OPINION OF THE COURT
Petitioner has commenced this habeas corpus proceeding to test the validity of a parole revocation hearing determined adversely to him and by reason of which he has been recommitted to the Department of Correctional Services.
Respondents by their return and answer contend, inter alia, that habeas corpus is an inappropriate remedy and that petitioner has failed to exhaust his administrative remedies. Neither contention is legally tenable (People ex rel. Van Fosson v Dillon, 72 AD2d 166; People ex rel. Newcomb v Metz, 64 AD2d 219).
Petitioner contends, on information and belief, that the special parole condition that he has been found to have violated was imposed upon him by his Parole Officer without prior consultation and approval by the Senior Parole Officer and further that the Parole Officer did not write a memorandum supporting the need for said condition and make it a part of the folder. That allegation is founded *689upon a memorandum dated April 10, 1980 and issued by the Division of Parole. Insofar0as is pertinent the memorandum provides:
“c. Imposition of Special Conditions of Release Subsequent to Release.
“After an individual has been released from a state facility, the Parole Officer may impose special conditions after review of the file and discussion with the Senior Parole Officer concerning the case * * *
“If special conditions are imposed by field staff, those conditions are to be the subject of a separate memorandum to the folder, and the rationale for the imposition of those conditions must be a part of that memorandum. The memorandum is to be initialed by the Senior Parole Officer indicating his or her approval of the special conditions imposed.”
Respondents by their return and answer make no reference to the aforesaid allegation by the petitioner. Instead they merely advise in a covering letter that they have not included any reference to the administrative directive since it is merely an internal methodology and would not be deemed a rule or regulation.

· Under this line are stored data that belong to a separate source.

import Summits.QuantumFields.YangMills.Theses.ParabolicTrajectory
import Summits.QuantumFields.YangMills.Theorems.ParabolicTrajectoryLatticeGapOnTrajectoryStubTransferSymMain
import Summits.QuantumFields.YangMills.Theorems.ParabolicTrajectoryLatticeGapOnTrajectoryStubNegReflectRP

/-!
# Crux `LatticeGapOnTrajectory` (stmt-QuantumFields-10523) — restatement C2: the repair with BOTH
# typed defects removed, and the variant in which the transfer conjunct is a LANDED theorem
# (planner-facing; lead c2, 2026-08-16)

Five line leads (-0, -c1, -a1, -a2, -c2) and the drefuter concur that conjunct (B) AS FILED has a
transfer clause underivable by any line, for two independent reasons now isolated as the two residual
stubs of the registered skeleton `Lines/line_orbit_kantorovich_finite_size.lean` (reshape 4b):
`stub_symmetrise` (α: arbitrary witness renormalisations `sch'`) and `stub_volume` (β: no physical
volume clause). This file gives the planner ELABORATED texts and the re-proved deciding theorem:

* `LatticeGapOnTrajectoryRV` — (B) with the volume hypothesis
  `Tendsto (fun k => sch.a k * sch.L k / Real.log (sch.a k)⁻¹) atTop atTop` ADDED and the transfer
  clause restricted to reflection-symmetric, polynomially bounded `sch'` (= `Restatement.lean`'s
  `LatticeGapOnTrajectoryR` + a2's volume clause; deletes exactly the two residual stubs).
* `LatticeGapOnTrajectoryUSC` — a PURE LATTICE variant: same hypotheses ⇒ `∃ Δ > 0`,
  `HasLatticeMassGap r sch Δ` ∧ slab clustering in cluster-expansion format on the scheme's own tori
  (the conclusion of the registered `stub_slabClustering`, stated raw); `latticeGapOnTrajectoryRV_of_USC`:
  it implies `LatticeGapOnTrajectoryRV` by the LANDED `stub_transferSym` (here through its one-scheme core
  `Transfer.hasMassGap_of_slabClustering`) + `stub_negReflectRP`
  (kernel-checked: under this currency the transfer conjunct is a theorem of the tree).
* `TunedSequenceExistsV` — (S) that also outputs the volume clause (free: the tuner chooses `L_k`);
  `tunedSequenceExists_of_V`.
* `ContinuumLimitOnTrajectoryR` — (A) outputting a reflection-symmetric, polynomially bounded `sch'`
  (as in `Restatement.lean`); `continuumLimitOnTrajectory_of_R`.
* `closesRV : ContinuumLimitOnTrajectoryR → LatticeGapOnTrajectoryRV → TunedSequenceExistsV → YangMills`.
* `latticeGapOnTrajectoryRV_of_filed` — RV is WEAKER than (B) as filed.

`lean check`: rc 0, 0 sorries.
-/

namespace Summit.QuantumFields.YangMills.Cruxes.LatticeGapOnTrajectory.RestatementC2

open scoped ComplexConjugate
open Filter Topology MeasureTheory
open Literature.MathematicalPhysics.QuantumFieldTheory Literature.MathematicalPhysics.QuantumLattice
open Summit.QuantumFields.YangMills.Theses.ParabolicTrajectory
open Summit.QuantumFields.YangMills.Cruxes.LatticeGapOnTrajectory.OrbitKantorovichFiniteSize

/-- **(B) repaired, both defects removed: `LatticeGapOnTrajectoryRV`.** Verbatim the filed
`LatticeGapOnTrajectory` except: (β) the extra hypothesis that the physical volume outgrows the log of the
cutoff, and (α) the transfer clause quantifies over witness schemes `sch'` with the same `(a, β, L)` whose
renormalisations are time-reflection symmetric and polynomially bounded in the cutoff. -/
def LatticeGapOnTrajectoryRV : Prop :=
  ∀ (G : Type) [Group G] [TopologicalSpace G] [IsTopologicalGroup G] [CompactSpace G],
    IsCompactSimpleLieGroup G → letI : MeasurableSpace G := borel G; haveI : BorelSpace G := ⟨rfl⟩;
    ∀ (r : LatticeRep G) (M : ℕ) (θ : ℝ) (sch : SpeciesScheme (YMSpecies G)) (n : ℕ → ℕ),
    2 ≤ M → 0 < θ → (∀ k, sch.a k = ((M : ℝ) ^ n k)⁻¹) → Filter.Tendsto sch.β Filter.atTop Filter.atTop →
    Filter.Tendsto (fun k => sch.a k * sch.L k / Real.log (sch.a k)⁻¹) Filter.atTop Filter.atTop →
    Filter.Tendsto (fun k => ((M : ℝ) ^ n k) ^ 8 *
      latticeConnectedCorr r.ρ (sch.β k) (sch.side k) r.curvature.F r.curvature.F (M ^ n k))
      Filter.atTop (nhds θ) →
    ∃ Δ : ℝ, 0 < Δ ∧ HasLatticeMassGap r sch Δ ∧
      ∀ sch' : SpeciesScheme (YMSpecies G), sch'.a = sch.a → sch'.β = sch.β → sch'.L = sch.L →
        sch'.IsReflectionSymmetric →
        (∀ s, ∃ (q : ℕ) (K : ℝ), ∀ k,
          |sch'.c s k| ≤ K * ((sch'.a k)⁻¹) ^ q ∧ |sch'.m s k| ≤ K * ((sch'.a k)⁻¹) ^ q) →
        ∀ T : OSData (YMSpecies G) 4, IsYangMillsFor r sch' T → T.HasMassGap Δ

/-- **(B) repaired as a PURE LATTICE statement: `LatticeGapOnTrajectoryUSC`.** Same hypotheses as
`LatticeGapOnTrajectoryRV`; conclusion: `∃ Δ > 0` with the per-pair sup-norm gap `HasLatticeMassGap r sch Δ`
(the summit's lattice clause) AND uniform slab clustering in cluster-expansion format on the scheme's own
tori (the registered `stub_slabClustering`'s conclusion, raw): for every bounded measurable observable `X`
of the links based at lattice times `1 … w` and every separation `N` with `N + 2w ≤ L_k`,
`‖osCorr μ_k Θ₀ τ_N X X‖ ≤ K (a_k⁻¹(w+1)(L_k+1))^p B² e^{−Δ a_k N}`. No transfer clause. -/
def LatticeGapOnTrajectoryUSC : Prop :=
  ∀ (G : Type) [Group G] [TopologicalSpace G] [IsTopologicalGroup G] [CompactSpace G],
    IsCompactSimpleLieGroup G → letI : MeasurableSpace G := borel G; haveI : BorelSpace G := ⟨rfl⟩;
    ∀ (r : LatticeRep G) (M : ℕ) (θ : ℝ) (sch : SpeciesScheme (YMSpecies G)) (n : ℕ → ℕ),
    2 ≤ M → 0 < θ → (∀ k, sch.a k = ((M : ℝ) ^ n k)⁻¹) → Filter.Tendsto sch.β Filter.atTop Filter.atTop →
    Filter.Tendsto (fun k => sch.a k * sch.L k / Real.log (sch.a k)⁻¹) Filter.atTop Filter.atTop →
    Filter.Tendsto (fun k => ((M : ℝ) ^ n k) ^ 8 *
      latticeConnectedCorr r.ρ (sch.β k) (sch.side k) r.curvature.F r.curvature.F (M ^ n k))
      Filter.atTop (nhds θ) →
    ∃ Δ : ℝ, 0 < Δ ∧ HasLatticeMassGap r sch Δ ∧
      ∃ (p : ℕ) (K : ℝ), 0 ≤ K ∧ ∀ᶠ k in Filter.atTop,
        ∀ (w N : ℕ) (X : GaugeConfig 4 (sch.side k) G → ℂ) (B : ℝ), Measurable X → (∀ U, ‖X U‖ ≤ B) →
          DependsOn X {e : Edge 4 (sch.side k) | 1 ≤ (e.1 0).val ∧ (e.1 0).val ≤ w} →
          N + 2 * w ≤ sch.L k →
            ‖osCorr (wilsonMeasure r.ρ (sch.β k)) GaugeConfig.negReflect (torusTimeShift (sch.side k) N) X X‖ ≤
              K * ((sch.a k)⁻¹ * ((w : ℝ) + 1) * ((sch.L k : ℝ) + 1)) ^ p * B ^ 2 *
                Real.exp (-Δ * sch.a k * N)

/-- **Under the slab-clustering currency the transfer conjunct is a theorem of the tree**: the pure
lattice repaired crux implies the repaired crux with transfer, by the landed `stub_transferSym`
(Hankel route) fed with the landed `stub_negReflectRP` (site RP of the odd tori). -/
theorem latticeGapOnTrajectoryRV_of_USC (h : LatticeGapOnTrajectoryUSC) : LatticeGapOnTrajectoryRV := by
  intro G _ _ _ _ hG r M θ sch n hM hθ hshape hβ hvol htune
  letI : MeasurableSpace G := borel G
  haveI : BorelSpace G := ⟨rfl⟩
  obtain ⟨Δ, hΔ, hgap, hclust⟩ := h G hG r M θ sch n hM hθ hshape hβ hvol htune
  refine ⟨Δ, hΔ, hgap, ?_⟩
  -- = the landed `stub_transferSym` (p121787), inlined through its one-scheme core so that this file
  -- only needs `…StubTransferSymMain` (p121279) and `…StubNegReflectRP` (p120012)
  intro sch' ha hb hL hsym hpoly T hT
  obtain ⟨a', ha', hta', β', L', htL', c', m'⟩ := sch'
  have ha1 : a' = sch.a := ha
  have hβ1 : β' = sch.β := hb
  have hL1 : L' = sch.L := hL
  subst ha1 hβ1 hL1
  exact Transfer.hasMassGap_of_slabClustering r hM (S := ⟨sch.a, ha', hta', sch.β, sch.L, htL', c', m'⟩)
    hshape hβ hvol (fun {b} hb' {Sh} hS F hF hFb {w} hw hdep => stub_negReflectRP r.ρ r.continuous hb' hS F hF hFb hw hdep)
    hclust hsym hpoly hT

/-- The repaired (B) is WEAKER than (B) as filed (a hypothesis was added; the `∀ sch'` clause was
restricted): nothing already proved toward the filed item is lost. -/
theorem latticeGapOnTrajectoryRV_of_filed (h : LatticeGapOnTrajectory) : LatticeGapOnTrajectoryRV := by
  intro G _ _ _ _ hG r M θ sch n hM hθ hshape hβ _ htune
  obtain ⟨Δ, hΔ, hgap, htr⟩ := h G hG r M θ sch n hM hθ hshape hβ htune
  exact ⟨Δ, hΔ, hgap, fun sch' ha hb hL _ _ T hT => htr sch' ha hb hL T hT⟩

/-- **(S) repaired: `TunedSequenceExistsV`** — verbatim the filed `TunedSequenceExists` with the volume
clause added to the OUTPUT (free for the tuner, who chooses the torus half-sides `L_k`). -/
def TunedSequenceExistsV : Prop :=
  ∀ (G : Type) [Group G] [TopologicalSpace G] [IsTopologicalGroup G] [CompactSpace G],
    IsCompactSimpleLieGroup G → letI : MeasurableSpace G := borel G; haveI : BorelSpace G := ⟨rfl⟩;
    ∀ (r : LatticeRep G) (M : ℕ), 2 ≤ M → ∃ θ₀ : ℝ, 0 < θ₀ ∧ ∀ θ : ℝ, 0 < θ → θ < θ₀ →
    ∃ (sch : SpeciesScheme (YMSpecies G)) (n : ℕ → ℕ), (∀ k, sch.a k = ((M : ℝ) ^ n k)⁻¹) ∧
      Filter.Tendsto sch.β Filter.atTop Filter.atTop ∧
      Filter.Tendsto (fun k => sch.a k * sch.L k / Real.log (sch.a k)⁻¹) Filter.atTop Filter.atTop ∧
      (∀ t : ℕ, 0 < t → ∃ c : ℝ, Filter.Tendsto (fun k => ((M : ℝ) ^ n k) ^ 8 *
        latticeConnectedCorr r.ρ (sch.β k) (sch.side k) r.curvature.F r.curvature.F (t * M ^ n k))
        Filter.atTop (nhds c)) ∧
      Filter.Tendsto (fun k => ((M : ℝ) ^ n k) ^ 8 *
        latticeConnectedCorr r.ρ (sch.β k) (sch.side k) r.curvature.F r.curvature.F (M ^ n k))
        Filter.atTop (nhds θ)

/-- The repaired (S) is STRONGER than (S) as filed (one more output). -/
theorem tunedSequenceExists_of_V (h : TunedSequenceExistsV) : TunedSequenceExists := by
  intro G _ _ _ _ hG r M hM
  obtain ⟨θ₀, hθ₀, hS⟩ := h G hG r M hM
  refine ⟨θ₀, hθ₀, fun θ hθ hθlt => ?_⟩
  obtain ⟨sch, n, hshape, hβ, -, hconv, htune⟩ := hS θ hθ hθlt
  exact ⟨sch, n, hshape, hβ, hconv, htune⟩

/-- **(A) repaired accordingly: `ContinuumLimitOnTrajectoryR`** (as in `Restatement.lean`): the produced
witness scheme `sch'` is ALSO reflection-symmetric and polynomially bounded (physically free). -/
def ContinuumLimitOnTrajectoryR : Prop :=
  ∀ (G : Type) [Group G] [TopologicalSpace G] [IsTopologicalGroup G] [CompactSpace G],
    IsCompactSimpleLieGroup G → letI : MeasurableSpace G := borel G; haveI : BorelSpace G := ⟨rfl⟩;
    ∀ (r : LatticeRep G), ∃ M₀ : ℕ, ∀ M : ℕ, M₀ ≤ M → 2 ≤ M → ∃ θ₀ : ℝ, 0 < θ₀ ∧
    ∀ (θ Δ : ℝ) (sch : SpeciesScheme (YMSpecies G)) (n : ℕ → ℕ), 0 < θ → θ < θ₀ → 0 < Δ →
    (∀ k, sch.a k = ((M : ℝ) ^ n k)⁻¹) → Filter.Tendsto sch.β Filter.atTop Filter.atTop →
    (∀ t : ℕ, 0 < t → ∃ c : ℝ, Filter.Tendsto (fun k => ((M : ℝ) ^ n k) ^ 8 *
      latticeConnectedCorr r.ρ (sch.β k) (sch.side k) r.curvature.F r.curvature.F (t * M ^ n k))
      Filter.atTop (nhds c)) →
    Filter.Tendsto (fun k => ((M : ℝ) ^ n k) ^ 8 *
      latticeConnectedCorr r.ρ (sch.β k) (sch.side k) r.curvature.F r.curvature.F (M ^ n k))
      Filter.atTop (nhds θ) →
    HasLatticeMassGap r sch Δ →
    ∃ sch' : SpeciesScheme (YMSpecies G), sch'.a = sch.a ∧ sch'.β = sch.β ∧ sch'.L = sch.L ∧
      sch'.IsReflectionSymmetric ∧
      (∀ s, ∃ (q : ℕ) (K : ℝ), ∀ k,
        |sch'.c s k| ≤ K * ((sch'.a k)⁻¹) ^ q ∧ |sch'.m s k| ≤ K * ((sch'.a k)⁻¹) ^ q) ∧
      ∃ T : OSData (YMSpecies G) 4,
        IsYangMillsFor r sch' T ∧ T.IsNontrivial r.curvature ∧ T.IsNonGaussian r.curvature

/-- The repaired (A) is STRONGER than (A) as filed (it outputs more about `sch'`). -/
theorem continuumLimitOnTrajectory_of_R (h : ContinuumLimitOnTrajectoryR) :
    ContinuumLimitOnTrajectory := by
  intro G _ _ _ _ hG r
  obtain ⟨M₀, hM₀⟩ := h G hG r
  refine ⟨M₀, fun M hM hM2 => ?_⟩
  obtain ⟨θ₀, hθ₀, hA⟩ := hM₀ M hM hM2
  refine ⟨θ₀, hθ₀, fun θ Δ sch n hθ hθlt hΔ hshape hβ hconv htune hgap => ?_⟩
  obtain ⟨sch', ha, hb, hL, -, -, T, hT, hNT, hNG⟩ :=
    hA θ Δ sch n hθ hθlt hΔ hshape hβ hconv htune hgap
  exact ⟨sch', ha, hb, hL, T, hT, hNT, hNG⟩

/-- **The deciding theorem, re-proved for the repaired items** (verbatim the route's `closes`, rev 7 with
the summit re-type `HasWeakCouplingLimit`; (S)'s volume output fed to (B)'s volume hypothesis, (A)'s two
extra outputs fed to (B)'s restricted transfer clause). -/
theorem closesRV : ContinuumLimitOnTrajectoryR → LatticeGapOnTrajectoryRV → TunedSequenceExistsV →
    YangMills := by
  intro hA hB hS G _ _ _ _ hG
  obtain ⟨r⟩ := hG.2
  letI : MeasurableSpace G := borel G
  haveI : BorelSpace G := ⟨rfl⟩
  obtain ⟨M₀, hM₀⟩ := hA G hG r
  have hM2 : 2 ≤ max M₀ 2 := le_max_right _ _
  obtain ⟨θ₀, hθ₀, hA'⟩ := hM₀ (max M₀ 2) (le_max_left _ _) hM2
  obtain ⟨θ₁, hθ₁, hS'⟩ := hS G hG r (max M₀ 2) hM2
  have hθpos : 0 < min θ₀ θ₁ / 2 := by positivity
  have hθlt₀ : min θ₀ θ₁ / 2 < θ₀ := by have := min_le_left θ₀ θ₁; linarith
  have hθlt₁ : min θ₀ θ₁ / 2 < θ₁ := by have := min_le_right θ₀ θ₁; linarith
  obtain ⟨sch, n, hshape, hbeta, hvol, hconv, htune⟩ := hS' (min θ₀ θ₁ / 2) hθpos hθlt₁
  obtain ⟨Δ, hΔ, hgap, htransfer⟩ :=
    hB G hG r (max M₀ 2) (min θ₀ θ₁ / 2) sch n hM2 hθpos hshape hbeta hvol htune
  obtain ⟨sch', ha, hβ, hL, hsym, hpoly, T, hYM, hNT, hNG⟩ :=
    hA' (min θ₀ θ₁ / 2) Δ sch n hθpos hθlt₀ hΔ hshape hbeta hconv htune hgap
  have hweak : sch'.HasWeakCouplingLimit := by
    show Filter.Tendsto sch'.β Filter.atTop Filter.atTop
    rw [hβ]
    exact hbeta
  refine ⟨r, sch', T, hweak, hYM, hNT, hNG, Δ, hΔ, htransfer sch' ha hβ hL hsym hpoly T hYM, ?_⟩
  intro A B
  obtain ⟨C, hC⟩ := hgap A B
  refine ⟨C, ?_⟩
  simpa only [ha, hβ, hL] using hC

/-- With the pure-lattice (B): the same deciding theorem, the transfer now supplied by the tree. -/
theorem closesUSC : ContinuumLimitOnTrajectoryR → LatticeGapOnTrajectoryUSC → TunedSequenceExistsV →
    YangMills := fun hA hB hS => closesRV hA (latticeGapOnTrajectoryRV_of_USC hB) hS

end Summit.QuantumFields.YangMills.Cruxes.LatticeGapOnTrajectory.RestatementC2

The central issue in this proceeding, therefore, is whether the above-mentioned memorandum and the quoted language therefrom constitutes a rule or regulation made by the Division or whether it simply relates to the internal management of the Division. It seems clear to the court that if the memorandum dealt only with the documentation of special conditions imposed upon a releasee it would clearly have only to do with internal management. However, the memorandum is a directive to all division personnel and provides that any special conditions imposed by field staff must be reviewed with the Senior Parole Officer and must be approved by he or she. One obvious reason for such a rule would be to avoid punitive or arbitrary actions on the part of field staff. As such it constitutes a pronouncement delineating field staffs’ powers and formulates a standard of conduct for the future applicable to all field staff which inures to the benefit of releasees (People v Cull, 10 NY2d 123; People v Widelitz, 39 *690Misc 2d 51). It thus constitutes a rule or regulation which the Division must comply‘with (Matter of Johnson v Smith, 83 AD2d 721).
Counsel for respondents contends that this court should not consider the April 10,1980 memorandum in any event, since petitioner did not raise that issue at the final revocation hearing and has thus waived such objection, citing Matter of Guzman v Coughlin (90 AD2d 666); Collazo v Wilmot (75 AD2d 655); and Matter of Hicks v LeFevre (59 AD2d 423). Those cases all involve procedural matters which might have been rectified by the hearing officer had a timely objection been made. In the case at bar, no curative action could have been undertaken by the hearing officer even if petitioner had raised the present contention. Additionally, a fair reading of CPLR 7009 (subd [c]) does not limit the court to review of the proceedings below, but permits it to examine into the cause of the detention and dispose of the proceeding as justice requires. Thus the statute, rather than limiting the court, grants it very broad discretion in regard to its inquiry (see People ex rel. Vallaro v Travis, 65 NYS2d 684).
Accordingly, the writ is granted and the petitioner is restored to parole.